-------- LISTED ENTRIES
import Literature.AlgebraicGeometry.Resolution.HuGoverningRelations
import Literature.AlgebraicGeometry.Resolution.BlowupAlgebraProduct
import HarnessLib

/-!
# The standard charts of Hu's singular model `𝒱 ⊆ 𝕌 × ∏_F ℙ_F` (Hu 2025, §4.1, Cor. 4.46, Def. 4.52)

Topic: `Literature/AlgebraicGeometry/Resolution`. Y. Hu, *Universal characteristic-free
resolution of singularities, I* (arXiv:2507.21400), §4.1: `𝒱 ⊆ 𝓡 = 𝕌 × ∏_{F ∈ 𝓕} ℙ_F` is the
closure of the graph of the rational map `Θ : 𝕌_Gr ⇢ ∏_F ℙ_F`,
`[x_u] ↦ ([x_{u_s} x_{v_s}]_{s ∈ S_F})_F` ((4.1)–(4.3)); it is integral, `𝒱 → 𝕌_Gr` is projective
birational, and (Cor. 4.46) `𝒱` is cut out in `𝓡` by `𝓑^℘ ⊇ 𝓑^gov ∪ 𝓑^ngv`, `𝓑^𝔯𝔟` and the
linearized Plücker relations `L_𝓕`. A standard chart `𝔙` of `𝓡` is the choice, for every `F`, of
one homogeneous coordinate `x_{(u_{o_F}, v_{o_F})}` of `ℙ_F` set to `1` (Def. 4.52 ff., Def. 5.1:
"`x_{𝔙,(u_s,v_s)} = x_{(u_s,v_s)} / x_{(u_{o_F},v_{o_F})}`, `x_{𝔙,(u_{o_F},v_{o_F})} ≡ 1`").

In the `[I₃ | A]`-anchored coordinates of the tree (`HuVar`, `HuRVar`, `plEval : x_u ↦ minor_u`,
`huPhi = φ`) this file realizes **the chart `𝒱 ∩ 𝔙` as a ring**, for every chart choice
`o : 𝓕 → {𝔯-variables}`, `o_F ∈ Λ_F`:

* `rCoordVal λ ∈ R[a_ij]` — the value `t_λ` of the homogeneous coordinate `λ` of `ℙ_F` on the
  graph: `x_{(𝔪,u_F)} ↦ minor_{u_F}`, `x_{(u_s,v_s)} ↦ minor_{u_s} · minor_{v_s}`
  (`= plEval (φ (x_λ))`, `plEval_huPhi_X_rvar`); `termIdeal F = (t_λ : λ ∈ Λ_F)` — the ideal `J_F`
  whose blow-up resolves the `F`-th factor of `Θ`;
* `chartEval o : R[x_u, x_λ] →ₐ[R] R[a_ij][1/∏_F t_{o_F}]` — **restriction to the graph on the
  chart `𝔙_o`**: `x_u ↦ minor_u`, `x_λ ↦ t_λ / t_{o_{F(λ)}}`; PROVED: `chartEval_X_choice`
  (`x_{o_F} ↦ 1`, the de-homogenisation), `chartEval_govBinomial`, `chartEval_ngvBinomial` (same `F`),
  `chartEval_linPl` (**the governing binomials, the non-governing binomials and the linearized
  Plücker relations vanish on `𝒱 ∩ 𝔙`** — the containment half of Cor. 4.46, which is all that
  §8 uses), `chartEval_rename_inl` (on `R₀` it is `x_u ↦ minor_u`);
* `range_chartEval` — **the coordinate ring of `𝒱 ∩ 𝔙_o`, i.e. the image of `chartEval o`, is the
  affine blowup algebra `R[a_ij][(∏_F J_F)/(∏_F t_{o_F})]`**: so `𝒱 = Bl_{∏_F J_F} 𝕌_Gr`
  glued from these charts (by `BlowupAlgebraProduct`, `AffineBlowup*`), which is how the tree
  obtains "`𝒱` integral, `𝒱 → 𝕌_Gr` projective birational" (Hu, Prop. 4.x/Cor. 4.46) without the
  toric-ideal analysis of §4.2–4.4.

Everything is proved; no named facts (D-0026).

## References

* Y. Hu, *Universal Characteristic-free Resolution of Singularities, I*, arXiv:2507.21400 (2025),
  §4.1 (4.1)–(4.4), Def. 4.2, Cor. 4.46, Def. 4.49, Def. 4.52, §5 Def. 5.1 (theorem numbers of
  the arXiv v1 TeX source). [Hu2025]
* The Stacks Project, Tags 052P, 080A, 01OF (affine blowup algebras; blowing up a product;
  closure of a graph). [StacksProject]
-/

noncomputable section

open MvPolynomial IsLocalization

namespace Literature.AlgebraicGeometry.Resolution

universe u

namespace HuRVar

variable {m : ℕ}

/-- The relation `F` whose projective space `ℙ_F` carries the `𝔯`-variable. [cite: Hu2025, §4.1 Def. 4.1] -/
def relOf : HuRVar m → LeadVar m
  | Sum.inl F => F
  | Sum.inr s => s.rel

/-- `relOf` of a leading `𝔯`-variable. [folklore] -/
@[simp] theorem relOf_inl (F : LeadVar m) : relOf (Sum.inl F : HuRVar m) = F := rfl

/-- `relOf` of a term `𝔯`-variable. [folklore] -/
@[simp] theorem relOf_inr (s : HuTerm m) : relOf (Sum.inr s : HuRVar m) = s.rel := rfl

end HuRVar

section Charts

variable (R : Type u) [CommRing R] (m : ℕ)

/-- **The value `t_λ ∈ R[a_ij]` of the homogeneous coordinate `x_λ` of `ℙ_F` on the graph of `Θ_F`**:
`x_{(𝔪,u_F)} ↦ x_𝔪 x_{u_F} = minor_{u_F}`, `x_{(u_s,v_s)} ↦ x_{u_s} x_{v_s} = minor_{u_s} minor_{v_s}`.
[cite: Hu2025, §4.1 (4.1)–(4.2)] -/
def rCoordVal : HuRVar m → MvPolynomial (Fin 3 × Fin m) R
  | Sum.inl F => HuGamma.minor R m (HuVar.toTriple (Sum.inr F))
  | Sum.inr s => HuGamma.minor R m (HuVar.toTriple s.fst) * HuGamma.minor R m (HuVar.toTriple s.snd)

/-- `t_{(𝔪,u_F)} = minor_{u_F}`. [cite: Hu2025, §4.1 (4.1)] -/
@[simp] theorem rCoordVal_inl (F : LeadVar m) :
    rCoordVal R m (Sum.inl F) = HuGamma.minor R m (HuVar.toTriple (Sum.inr F)) := rfl

/-- `t_{(u_s,v_s)} = minor_{u_s} minor_{v_s}`. [cite: Hu2025, §4.1 (4.1)] -/
@[simp] theorem rCoordVal_inr (s : HuTerm m) :
    rCoordVal R m (Sum.inr s) =
      HuGamma.minor R m (HuVar.toTriple s.fst) * HuGamma.minor R m (HuVar.toTriple s.snd) := rfl

/-- `t_λ = plEval (φ (x_λ))`: the value is the monomial `φ(x_λ)` read in the model. [cite: Hu2025, §4.1 (4.4)] -/
@[simp] theorem plEval_huPhi_X_rvar (l : HuRVar m) :
    plEval R m (huPhi R m (X (Sum.inr l))) = rCoordVal R m l := by
  rcases l with F | s
  · change plEval R m (huPhi R m (X (HuRVar.rlead F))) = _
    rw [huPhi_X_rlead, plEval_X, rCoordVal_inl]
  · change plEval R m (huPhi R m (X (HuRVar.rterm s))) = _
    rw [huPhi_X_rterm, map_mul, plEval_X, plEval_X, rCoordVal_inr]

/-- `φ` fixes constants. [folklore] -/
theorem huPhi_C (c : R) : huPhi R m (C c) = C c := (huPhi R m).commutes c

/-- `plEval` fixes constants. [folklore] -/
theorem plEval_C (c : R) : plEval R m (C c) = C c := (plEval R m).commutes c

/-- **The ideal `J_F = (t_λ : λ ∈ Λ_F) = (x_{u_s} x_{v_s} : s ∈ S_F)` of `R[a_ij]`** — base locus
of the `F`-th factor `Θ_F` of `Θ`. [cite: Hu2025, §4.1 (4.1)] -/
def termIdeal (F : LeadVar m) : Ideal (MvPolynomial (Fin 3 × Fin m) R) :=
  Ideal.span (rCoordVal R m '' {l | l.relOf = F})

/-- `t_λ ∈ J_{F(λ)}`. [folklore] -/
theorem rCoordVal_mem_termIdeal (l : HuRVar m) : rCoordVal R m l ∈ termIdeal R m l.relOf :=
  Ideal.subset_span ⟨l, rfl, rfl⟩

variable (o : LeadVar m → HuRVar m)

/-- **The denominator `∏_F t_{o_F}` of the chart `𝔙_o`** (`o_F ∈ Λ_F` the coordinate of `ℙ_F` set
to `1`). [cite: Hu2025, Def. 4.52 and §5 Def. 5.1] -/
abbrev chartDenom : MvPolynomial (Fin 3 × Fin m) R := ∏ F, rCoordVal R m (o F)

/-- **Restriction to the graph on the chart `𝔙_o`**: `x_u ↦ minor_u`,
`x_λ ↦ x_{𝔙,λ} = t_λ / t_{o_{F(λ)}}` (written over the common denominator `∏_F t_{o_F}`).
[cite: Hu2025, §4.1 (4.3) and §5 Def. 5.1] -/
def chartEval : HuRing R m →ₐ[R] Localization.Away (chartDenom R m o) :=
  aeval (Sum.elim
    (fun v => algebraMap (MvPolynomial (Fin 3 × Fin m) R) _ (HuGamma.minor R m (HuVar.toTriple v)))
    (fun l => prodChartGen Finset.univ (fun F => rCoordVal R m (o F)) l.relOf (rCoordVal R m l)))

/-- `chartEval` on a `𝔭`-variable: `x_u ↦ minor_u`. [cite: Hu2025, §4.1 (4.3)] -/
@[simp] theorem chartEval_X_inl (v : HuVar m) :
    chartEval R m o (X (Sum.inl v)) =
      algebraMap (MvPolynomial (Fin 3 × Fin m) R) _ (HuGamma.minor R m (HuVar.toTriple v)) := by
  simp [chartEval]

/-- `chartEval` on an `𝔯`-variable: `x_λ ↦ t_λ / t_{o_{F(λ)}}`. [cite: Hu2025, §5 Def. 5.1] -/
@[simp] theorem chartEval_X_inr (l : HuRVar m) :
    chartEval R m o (X (Sum.inr l)) =
      prodChartGen Finset.univ (fun F => rCoordVal R m (o F)) l.relOf (rCoordVal R m l) := by
  simp [chartEval]

/-- `chartEval` on constants. [folklore] -/
theorem chartEval_C (c : R) :
    chartEval R m o (C c) = algebraMap (MvPolynomial (Fin 3 × Fin m) R) _ (C c) := by
  rw [show (C c : HuRing R m) = algebraMap R (HuRing R m) c from rfl, AlgHom.commutes,
    IsScalarTower.algebraMap_apply R (MvPolynomial (Fin 3 × Fin m) R) (Localization.Away (chartDenom R m o))]
  rfl

/-- **On `R₀ = R[x_u]` the chart map is `x_u ↦ minor_u`** followed by `R[a_ij] → R[a_ij][1/g]`.
[cite: Hu2025, §4.1 (4.3)] -/
theorem chartEval_rename_inl (q : MvPolynomial (HuVar m) R) :
    chartEval R m o (rename Sum.inl q) =
      algebraMap (MvPolynomial (Fin 3 × Fin m) R) _ (plEval R m q) := by
  induction q using MvPolynomial.induction_on with
  | C c => rw [rename_C, chartEval_C, plEval_C]
  | add p q hp hq => rw [map_add, map_add, map_add, map_add, hp, hq]
  | mul_X p v hp => rw [map_mul, rename_X, map_mul, map_mul, map_mul, hp, plEval_X, chartEval_X_inl]

/-- `t/aᵢ = t · (1/aᵢ)`: the generator is `R₀`-linear in its numerator. [folklore] -/
theorem prodChartGen_eq_algebraMap_mul_one {ι : Type*} [DecidableEq ι] (s : Finset ι)
    (a : ι → MvPolynomial (Fin 3 × Fin m) R) (i : ι) (t : MvPolynomial (Fin 3 × Fin m) R) :
    prodChartGen s a i t = algebraMap _ _ t * prodChartGen s a i 1 := by
  rw [← prodChartGen_mul_left, mul_one]

variable (ho : ∀ F, (o F).relOf = F)
include ho

/-- **De-homogenisation: `x_{o_F} ↦ 1`** ("`x_{𝔙,(u_{o_F},v_{o_F})} ≡ 1`"). [cite: Hu2025, §5 Def. 5.1] -/
theorem chartEval_X_choice (F : LeadVar m) : chartEval R m o (X (Sum.inr (o F))) = 1 := by
  rw [chartEval_X_inr, ho]
  exact prodChartGen_self Finset.univ (fun F => rCoordVal R m (o F)) (Finset.mem_univ F)

omit ho in
/-- **The governing binomials vanish on `𝒱 ∩ 𝔙`**: `chartEval (B_{F,s}) = 0`
(`(t_s/t_o) · minor_{u_F} = (t_{s_F}/t_o) · minor_{u_s} minor_{v_s}`). [cite: Hu2025, Cor. 4.46 and Lemma 4.4] -/
@[simp] theorem chartEval_govBinomial (s : HuTerm m) : chartEval R m o (govBinomial R m s) = 0 := by
  simp only [govBinomial, map_sub, map_mul, chartEval_X_inl, chartEval_X_inr, HuRVar.relOf_inr,
    HuRVar.relOf_inl, rCoordVal_inr, rCoordVal_inl]
  rw [prodChartGen_eq_algebraMap_mul_one R m _ _ _
      (HuGamma.minor R m (HuVar.toTriple s.fst) * HuGamma.minor R m (HuVar.toTriple s.snd)),
    prodChartGen_eq_algebraMap_mul_one R m _ _ _ (HuGamma.minor R m (HuVar.toTriple (Sum.inr s.rel))),
    map_mul]
  ring

omit ho in
/-- **The non-governing binomials vanish on `𝒱 ∩ 𝔙`**: `chartEval (B_{F,(s,t)}) = 0` for
`s, t ∈ S_F ∖ s_F` (the SAME `F`: the two `𝔯`-variables are coordinates of the same `ℙ_F`).
[cite: Hu2025, Cor. 4.46 and Lemma 4.4] -/
theorem chartEval_ngvBinomial {s t : HuTerm m} (hst : s.rel = t.rel) :
    chartEval R m o (ngvBinomial R m s t) = 0 := by
  simp only [ngvBinomial, map_sub, map_mul, chartEval_X_inl, chartEval_X_inr, HuRVar.relOf_inr,
    rCoordVal_inr, hst]
  rw [prodChartGen_eq_algebraMap_mul_one R m _ _ _
      (HuGamma.minor R m (HuVar.toTriple s.fst) * HuGamma.minor R m (HuVar.toTriple s.snd)),
    prodChartGen_eq_algebraMap_mul_one R m _ _ _
      (HuGamma.minor R m (HuVar.toTriple t.fst) * HuGamma.minor R m (HuVar.toTriple t.snd)),
    map_mul, map_mul]
  -- both `𝔯`-variables de-homogenise with the same factor `1/t_{o_F}`, `F = rel s = rel t`
  ring

/-- **The linearized Plücker relations vanish on `𝒱 ∩ 𝔙`**: `chartEval (L_F) = 0`, because
`chartEval (L_F) = (t_{s_F} + Σ_s sgn(s) t_s) / t_{o_F} = F̄(minors) / t_{o_F} = 0`.
[cite: Hu2025, Cor. 4.46 and (4.27)–(4.28)] -/
@[simp] theorem chartEval_linPl (F : LeadVar m) : chartEval R m o (linPl R m F) = 0 := by
  suffices h : chartEval R m o (linPl R m F) =
      algebraMap (MvPolynomial (Fin 3 × Fin m) R) _ (plEval R m (huPhi R m (linPl R m F))) *
        prodChartGen Finset.univ (fun F => rCoordVal R m (o F)) F 1 by
    rw [h, plEval_huPhi_linPl, map_zero, zero_mul]
  have _ := ho
  rcases F with ⟨k, p⟩ | t
  · simp only [linPl, map_add, map_mul, Fin.sum_univ_two, chartEval_C, huPhi_C, plEval_C,
      plEval_huPhi_X_rvar, chartEval_X_inr, HuRVar.relOf_inl, HuRVar.relOf_inr, HuTerm.rel_inl,
      rCoordVal_inl, rCoordVal_inr]
    rw [prodChartGen_eq_algebraMap_mul_one R m _ _ _
        (HuGamma.minor R m (HuVar.toTriple (Sum.inr (Sum.inl (k, p))))),
      prodChartGen_eq_algebraMap_mul_one R m _ _ _
        (HuGamma.minor R m (HuVar.toTriple (HuTerm.fst (Sum.inl (k, p, 0)))) *
          HuGamma.minor R m (HuVar.toTriple (HuTerm.snd (Sum.inl (k, p, 0))))),
      prodChartGen_eq_algebraMap_mul_one R m _ _ _
        (HuGamma.minor R m (HuVar.toTriple (HuTerm.fst (Sum.inl (k, p, 1)))) *
          HuGamma.minor R m (HuVar.toTriple (HuTerm.snd (Sum.inl (k, p, 1)))))]
    simp only [map_mul]
    ring
  · simp only [linPl, map_add, map_mul, Fin.sum_univ_three, chartEval_C, huPhi_C, plEval_C,
      plEval_huPhi_X_rvar, chartEval_X_inr, HuRVar.relOf_inl, HuRVar.relOf_inr, HuTerm.rel_inr,
      rCoordVal_inl, rCoordVal_inr]
    rw [prodChartGen_eq_algebraMap_mul_one R m _ _ _
        (HuGamma.minor R m (HuVar.toTriple (Sum.inr (Sum.inr t)))),
      prodChartGen_eq_algebraMap_mul_one R m _ _ _
        (HuGamma.minor R m (HuVar.toTriple (HuTerm.fst (Sum.inr (t, 0)))) *
          HuGamma.minor R m (HuVar.toTriple (HuTerm.snd (Sum.inr (t, 0))))),
      prodChartGen_eq_algebraMap_mul_one R m _ _ _
        (HuGamma.minor R m (HuVar.toTriple (HuTerm.fst (Sum.inr (t, 1)))) *
          HuGamma.minor R m (HuVar.toTriple (HuTerm.snd (Sum.inr (t, 1))))),
      prodChartGen_eq_algebraMap_mul_one R m _ _ _
        (HuGamma.minor R m (HuVar.toTriple (HuTerm.fst (Sum.inr (t, 2)))) *
          HuGamma.minor R m (HuVar.toTriple (HuTerm.snd (Sum.inr (t, 2)))))]
    simp only [map_mul]
    ring

/-- `t_{o_F} ∈ J_F` for the chart choice. [folklore] -/
theorem rCoordVal_choice_mem_termIdeal (F : LeadVar m) : rCoordVal R m (o F) ∈ termIdeal R m F := by
  have h := rCoordVal_mem_termIdeal R m (o F)
  rwa [ho] at h

/-- **The coordinate ring of `𝒱 ∩ 𝔙_o` is the affine blowup algebra of `∏_F J_F` at `∏_F t_{o_F}`**:
the image of `chartEval o` (an `R`-subalgebra of `R[a_ij][1/∏ t_{o_F}]`) is
`R[a_ij][(∏_F J_F)/(∏_F t_{o_F})]`. Hence the charts `𝒱 ∩ 𝔙_o` are the standard charts of the
blow-up of `𝕌_Gr = Spec R[a_ij]` in the product ideal `∏_F J_F` — `𝒱` is that blow-up (integral,
projective and birational over `𝕌_Gr`). [cite: Hu2025, §4.1 and Cor. 4.46] [cite: StacksProject, Tag 080A] -/
theorem range_chartEval :
    (chartEval R m o).range =
      (blowupAlgebra (∏ F, termIdeal R m F) (chartDenom R m o)).restrictScalars R := by
  apply le_antisymm
  · rintro _ ⟨f, rfl⟩
    rw [Subalgebra.mem_restrictScalars]
    change chartEval R m o f ∈ blowupAlgebra (∏ F, termIdeal R m F) (chartDenom R m o)
    induction f using MvPolynomial.induction_on with
    | C c =>
      rw [chartEval_C]
      exact Subalgebra.algebraMap_mem _ _
    | add p q hp hq =>
      rw [map_add]
      exact add_mem hp hq
    | mul_X p v hp =>
      rw [map_mul]
      refine mul_mem hp ?_
      rcases v with v | l
      · rw [chartEval_X_inl]
        exact Subalgebra.algebraMap_mem _ _
      · rw [chartEval_X_inr]
        exact prodChartGen_mem_blowupAlgebra Finset.univ (fun F => rCoordVal R m (o F))
          (termIdeal R m) (fun F _ => rCoordVal_choice_mem_termIdeal R m o ho F) (Finset.mem_univ _)
          (rCoordVal_mem_termIdeal R m l)
  · intro z hz
    rw [Subalgebra.mem_restrictScalars] at hz
    have hz' : z ∈ Algebra.adjoin (MvPolynomial (Fin 3 × Fin m) R)
        (⋃ F ∈ (Finset.univ : Finset (LeadVar m)),
          prodChartGen Finset.univ (fun F => rCoordVal R m (o F)) F '' (rCoordVal R m '' {l | l.relOf = F})) := by
      rw [← blowupAlgebra_prod_span_eq_adjoin Finset.univ (fun F => rCoordVal R m (o F))
        (fun F => rCoordVal R m '' {l | l.relOf = F}) (fun F _ => ⟨o F, ho F, rfl⟩)]
      exact hz
    refine Algebra.adjoin_induction (fun x hx => ?_) (fun r => ?_) (fun _ _ _ _ => add_mem)
      (fun _ _ _ _ => mul_mem) hz'
    · obtain ⟨F, -, _, ⟨l, hl, rfl⟩, rfl⟩ : ∃ F ∈ (Finset.univ : Finset (LeadVar m)),
          ∃ t ∈ rCoordVal R m '' {l | l.relOf = F},
            prodChartGen Finset.univ (fun F => rCoordVal R m (o F)) F t = x := by
        simpa only [Set.mem_iUnion, Set.mem_image, exists_prop] using hx
      refine ⟨X (Sum.inr l), ?_⟩
      change chartEval R m o (X (Sum.inr l)) = _
      rw [chartEval_X_inr, show l.relOf = F from hl]
    · obtain ⟨q, rfl⟩ := plEval_surjective R m r
      exact ⟨rename Sum.inl q, chartEval_rename_inl R m o q⟩

end Charts

end Literature.AlgebraicGeometry.Resolution

end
----------------
→ WHAT THE TASK REQUIRES
Set down, unchanged, only those lines above that fall between the line with "theorem chartEval_X_inl (v" and the line with "chartEval R m o (C", the two end lines included.

→ ANSWER TO THE PROBLEM
@[simp] theorem chartEval_X_inl (v : HuVar m) :
    chartEval R m o (X (Sum.inl v)) =
      algebraMap (MvPolynomial (Fin 3 × Fin m) R) _ (HuGamma.minor R m (HuVar.toTriple v)) := by
  simp [chartEval]

/-- `chartEval` on an `𝔯`-variable: `x_λ ↦ t_λ / t_{o_{F(λ)}}`. [cite: Hu2025, §5 Def. 5.1] -/
@[simp] theorem chartEval_X_inr (l : HuRVar m) :
    chartEval R m o (X (Sum.inr l)) =
      prodChartGen Finset.univ (fun F => rCoordVal R m (o F)) l.relOf (rCoordVal R m l) := by
  simp [chartEval]

/-- `chartEval` on constants. [folklore] -/
theorem chartEval_C (c : R) :
    chartEval R m o (C c) = algebraMap (MvPolynomial (Fin 3 × Fin m) R) _ (C c) := by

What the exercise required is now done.